Sudhir Kumar Vujhini1, Panduranga Rao Sanagapati 2, Mahesh Kandukuri 3

1Assistant Professor, 2Professor and Head, Department of Transfusion Medicine and Immunohematology, Nizams Institute of Medical Sciences, Hyderabad, Telangana, India.

3Assistant Professor, Department of Pathology, MRIMS, Hyderabad, Telangana, India

 

Abstract:

Cysticercosis, a systemic illness and a major public health problem is caused by dissemination of the larval form of the pork tapeworm, Taenia solium. A high prevalence has been reported from the developing countries because of the co-existence of poor sanitary conditions and domestic pig raising. Cysticercosis is a preventable faeco-oral transmitted infection and it is possible to prevent infection by avoiding undercooked food, and water contaminated with human faeces.

In this unusual form of infection man becomes the intermediate host. The skeletal muscle, subcutaneous tissue, the eyes and CNS are the most frequently affected tissues. Other reported sites are heart, lungs, peritoneum, kidney, liver, and pancreas. The involvement of axillary region, although not unusual is a rare. We present a case of axillary cysticercosis in an 18 year old female.

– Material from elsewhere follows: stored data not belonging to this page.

/-
Copyright: harness21 operator infrastructure (2026). Not a cell file; not a gate target (HarnessLib/ is outside the
proposal layout and is maintained by direct operator commits).
-/
import Lean.LibrarySuggestions.Basic

/-!
# Build-lane export guard for the `Frobenioids` files (Literature/AlgebraicGeometry/Frobenioids/**)

Companion of `HarnessLib.LibrarySuggestionsDenyList` (the `HodgeCM` entry) and
`HarnessLib.Audit.LibrarySuggestionsDenyListCorCM`; see those files for the mechanism. Lean 4.32 runs the
library-suggestion indexers (`Lean.LibrarySuggestions.SymbolFrequency`, `SineQuaNon`, via their `exportEntriesFnEx`)
over every local theorem constant whenever an `.olean` is written; on the large dependent binder telescopes of the
`Frobenioids` files that fold ran past the build lane's clock (incident G11b-3, 2026-08-21…28), which the ops-buildfix
seats worked around with a per-file `set_option allowUnsafeReducibility true in attribute [implicit_reducible] …`
footer. That option is banned (census 2026-08-29); this module is the sanctioned replacement (21-frontier ruling
2026-08-29T22:59:59Z): the files import it and drop the footer.

`Lean/LibrarySuggestions/Basic.lean` (§ `DenyList`) documents the switch:

> A premise whose name has one of the following components is not retrieved.
> Use `run_cmd modifyEnv fun env => nameDenyListExt.addEntry env name` to add a name to the deny list.

The single entry below adds the name component `Frobenioids` (the declarations of those files are named
`Literature.AlgebraicGeometry.Frobenioids.…`). It is a persistent environment-extension entry inherited by every module that imports this one,
directly or transitively; `isDeniedPremise` tests it before any fold, so the export skips those constants. Nothing
else changes — no statement, proof, attribute, reducibility setting or option is touched; only effect: constants with
a `Frobenioids` name component are not offered by `+suggestions` premise selectors in importing modules.

Why this file lives under `HarnessLib/Audit/`: the gate regenerates the `HarnessLib.lean` root aggregator from every
module under `lean/HarnessLib/**` except the `HarnessLib.Audit.*` subtree (`regen_root_imports`), and `import HarnessLib`
has ~587 000 transitive importers; a module under `Audit/` stays out of the aggregator, so importing this file from the
`Frobenioids` files rebuilds exactly those files' downstream and nothing else.
-/

run_cmd Lean.modifyEnv (Lean.LibrarySuggestions.nameDenyListExt.addEntry · "Frobenioids")
omit [NumberField L] [IsCMField L] in
/-- Membership in `unitTorus`. [folklore] -/
theorem mem_unitTorus_iff (z : InfinitePlace L → ℂ) : z ∈ unitTorus L ↔ ∀ w, ‖z w‖ = 1 := Iff.rfl

omit [NumberField L] [IsCMField L] in
/-- `unitTorus` is closed in `∏_w ℂ`. [folklore] -/
theorem isClosed_unitTorus : IsClosed (unitTorus L) := by
  have : unitTorus L = ⋂ w, {z : InfinitePlace L → ℂ | ‖z w‖ = 1} := by
    ext z; simp [unitTorus]
  rw [this]
  exact isClosed_iInter fun w => isClosed_eq ((continuous_apply w).norm) continuous_const

/-- The joint archimedean embedding with values in the torus `∏_w U(1)`. [folklore] -/
def normOneEmbTorus (a : normOne L) : unitTorus L := ⟨normOneEmb L a, norm_normOneEmb L a⟩

/-- `DenseRange` form: the image of `T(L⁺)` is dense in the compact torus `∏_{w ∣ ∞} U(1)`.
[cite: PlatonovRapinchuk1994, §7.1 Thm 7.7] -/
theorem denseRange_normOneEmbTorus : DenseRange (normOneEmbTorus L) := by
  rw [DenseRange, Subtype.dense_iff]
  rintro z hz
  refine closure_mono ?_ (normOne_realApproximation L z hz)
  rintro _ ⟨a, rfl⟩
  exact ⟨normOneEmbTorus L a, ⟨a, rfl⟩, rfl⟩

end NormOne

end Literature.NumberTheory.NumberFields

end
import Mathlib
import Literature.Analysis.InnerProduct.KahanEigenvaluePairing
import Summits.Ventures.YMGap.FlowData.EigenRadiusCertificate

/-!
# Venture YMGap, track Y3 FLOW-DATA — index-wise eigenvalues of `S` on an INVARIANT subspace from a
# near-orthonormal basis and a certified Rayleigh–Ritz block (lineage B's space-group blocks)

HONEST FRAMING: venture file of the cell `pub-ymgap` (QuantumFields programme), track Y3, lineage B
("B-kstm"), companion of `FlowData/EigenRadiusCertificate.lean`.  Lineage B's rows `m`, `m_B1`, `m_E`, …,
`lambda0_p…` come from SPACE-GROUP blocks of the kept transfer matrix `S_T`: the program (`kscert.c`,
symmetry blocks) takes symmetry-adapted vectors `Y = (y₁ … y_m)` spanning an `S_T`-invariant subspace `W`
(an isotypic component of the lattice symmetry group inside an electric-flux sector — invariant because `S_T`
commutes with the group), forms the block `H ≈ Yᴴ S_T Y` in floating point, diagonalises it (`X`, `L`), and
certifies four residuals.  This file proves the theorem such a certificate needs, for finite matrices over
`ℝ` or `ℂ`: no lattice object, no number, no row; the program's interval arithmetic is not modelled (the
residual bounds are hypotheses), and the rounding of the entries of `Y` (the program's "subspace" term
`4·nS·θ`) is left to the caller — here `Y` is the exact matrix whose range is invariant.

WHAT IS TYPED (`λ↓` = Mathlib's descending `Matrix.IsHermitian.eigenvalues₀`):
* `exists_orthonormal_eigenvectors_of_invariantBlock` — `S` Hermitian `N × N`, `Y` an `N × m` matrix with
  `S Y = Y C` for some `C` (the range of `Y` is `S`-invariant) and `Σ‖(Yᴴ Y − 1)ᵢⱼ‖² ≤ ε_G²` (`ε_G < 1`),
  `A`, `X` any `m × m` matrices, `L` real with `|L j| ≤ Lmax`, and `Σ‖(Yᴴ S Y − A)ᵢⱼ‖² ≤ E0²`,
  `Σ‖(A X − X·diag L)ᵢⱼ‖² ≤ E1²`, `Σ‖(Xᴴ X − 1)ᵢⱼ‖² ≤ ε²` (`ε < 1`).  THEN there are real
  `λ₀ ≥ λ₁ ≥ ⋯ ≥ λ_{m−1}` and an ORTHONORMAL family `w₀, …, w_{m−1}` in the range of `Y` with `S wᵢ = λᵢ wᵢ`
  and `|λᵢ − λ↓ᵢ(diag L)| ≤ (E1 + √(1+ε)·(E0 + ε_G·Lmax)) / ((1 − ε_G)·√(1 − ε))` for EVERY `i` — Kahan's
  theorem for the definite pair `(Yᴴ S Y, Yᴴ Y)` (tree:
  `Literature.Analysis.InnerProduct.exists_basis_pencil_eigenvectors_abs_sub_eigenvalues_le`, Stewart–Sun
  Thms VI.1.15 + IV.5.4) followed by the lift `x ↦ Y x`; the invariance turns pencil eigenvectors into
  eigenvectors of `S`.  The `ε_G·Lmax` term is the typed form of the program's "Ostrowski" correction for the
  non-orthonormal basis; no Ostrowski theorem is needed;
* `span_eq_range_of_invariantBlock` — that family SPANS the range of `Y` (so `λ₀ ≥ ⋯ ≥ λ_{m−1}` is the whole
  spectrum of `S` on `W = range Y`, counted with multiplicity);
* rectangular feeders `sum_norm_sq_mulVec_le'`, `norm_toEuclideanLin_le'`, `norm_sq_toEuclideanLin_bounds'`,
  `norm_toEuclideanLin_diagonal_le`.

References: G. W. Stewart, J.-G. Sun, *Matrix Perturbation Theory* (1990), Thm IV.5.4, Thm VI.1.15
[cite: StewartSun1990, Thm VI.1.15]; W. Kahan, Proc. AMS 48 (1975) 11–17 [cite: Kahan1975]; the cell's
`pub-ymgap-flow-eng-2/kscert.c` (symmetry blocks, 2026-08-23).
-/

noncomputable section

open Matrix WithLp
open scoped InnerProductSpace

namespace Summit.Ventures.YMGap.FlowData

namespace EigenRadius

variable {𝕜 : Type*} [RCLike 𝕜] {N m : Type*} [Fintype N] [DecidableEq N] [Fintype m] [DecidableEq m]
/-- **(44)-type bound at the centre from `LocReg`** (radius `≥ 4`): `‖V(∂p_z) − 1‖ ≤ 2b₁ + 16b₀²`. [folklore] -/
theorem LocReg.norm_hol_plaq_sub_one_le {V : B7Prop1Explicit.Site d → Fin d → 𝔸ˣ} {z : B7Prop1Explicit.Site d}
    {R : ℕ} {b₀ b₁ b₂ : ℝ} (h : LocReg V z R b₀ b₁ b₂) (hR : 4 ≤ R) (hb₀ : 0 ≤ b₀) (hb₀' : b₀ ≤ 1 / 64)
    (μ ν : Fin d) : ‖((hol V z (plaqWord μ ν) : 𝔸ˣ) : 𝔸) - 1‖ ≤ 2 * b₁ + 16 * b₀ ^ 2 := by
  obtain ⟨u, B, hu, hrep, hB₀, hB₁, -⟩ := h
  have s0 : l1 (z - z) ≤ R := by simp [l1]
  have s1 : ∀ ι : Fin d, l1 (z + e ι - z) ≤ R := fun ι => by rw [add_sub_cancel_left, l1_e]; omega
  have h1 := norm_hol_plaq_sub_one_le_of_potential z R hu hrep hB₀ hb₀ hb₀' z (by simp [l1]; omega) μ ν
  have hcurl : ‖B z μ + B (z + e μ) ν - B (z + e ν) μ - B z ν‖ ≤ 2 * b₁ := by
    rw [show B z μ + B (z + e μ) ν - B (z + e ν) μ - B z ν
        = (B (z + e μ) ν - B z ν) - (B (z + e ν) μ - B z μ) by abel]
    refine (norm_sub_le _ _).trans ?_
    have hμ := hB₁ z ν μ s0 (s1 μ)
    have hν := hB₁ z μ ν s0 (s1 ν)
    linarith
  linarith

/-- **(44∇)-type bound at the centre from `LocReg`** (radius `≥ 5`):
`‖V(z,κ)·log V(∂p_{z+e_κ})·V(z,κ)⁻¹ − log V(∂p_z)‖ ≤ 4b₂ + 100 b₀b₁ + 132 b₀³`. [folklore] -/
theorem LocReg.norm_cov_osc_le {V : B7Prop1Explicit.Site d → Fin d → 𝔸ˣ} {z : B7Prop1Explicit.Site d} {R : ℕ}
    {b₀ b₁ b₂ : ℝ} (h : LocReg V z R b₀ b₁ b₂) (hR : 5 ≤ R) (hb₀ : 0 ≤ b₀) (hb₀' : b₀ ≤ 1 / 64) (hb₁ : 0 ≤ b₁)
    (κ μ ν : Fin d) :
    ‖((V z κ : 𝔸ˣ) : 𝔸) * MatrixLog.mlog ((hol V (z + e κ) (plaqWord μ ν) : 𝔸ˣ) : 𝔸) * (((V z κ)⁻¹ : 𝔸ˣ) : 𝔸)
        - MatrixLog.mlog ((hol V z (plaqWord μ ν) : 𝔸ˣ) : 𝔸)‖ ≤ 4 * b₂ + 100 * b₀ * b₁ + 132 * b₀ ^ 3 := by
  obtain ⟨u, B, hu, hrep, hB₀, hB₁, hB₂⟩ := h
  exact norm_cov_osc_le_of_potential z R hR hu hrep hB₀ hB₁ hB₂ hb₀ hb₀' hb₁ κ μ ν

Key words: Cysticercosis, Taenia solium, Axilla.

Corresponding Author: Dr. Sudhir Kumar Vujhini, Plot no-292, Lakshmisai Meadows, Beeramguda, RamachandraPuram, Hyderabad. 502032. Email: Vujhini07@yahoo.com

Introduction:

Cysticercosis is a disease caused by Cysticercus cellulosae, the larval form of tapeworm, Taenia solium. Cysticercosis is endemic in most of the developing countries like Brazil, Mexico, Korea and South Asian countries. [1] The parasite has a strong predilection to involve central nervous system (CNS). Solitary muscular and soft tissue involvement without central nervous system involvement is rare and often presents a diagnostic challenge. Imaging plays an important role in establishing the diagnosis by demonstrating a scolex on MRI and/or ultrasound. Herein we report a case of an isolated axillary cysticercosis for its rare site posing a diagnostic challenge.

Case report:

18-year-old female presented with a history of gradually progressive lump in the right axillary region for the past two months duration. On physical examination, an oval 1.5x1 cm mass was palpable which was firm, freely mobile and slightly tender in the right anterior axillary region. The skin overlying the swelling was normal. There was no history of fever or trauma. A clinical diagnosis of axillary fibroadenoma was suspected and routine investigations were advised along with ultrasound scan and FNAC. All the routine investigations were normal. Ultrasound scan revealed a well defined cystic lesion measuring 10x 8 mm in the anterior axillary (pectoralis) muscle with pericystic inflammation suggesting the possibility of cysticercosis.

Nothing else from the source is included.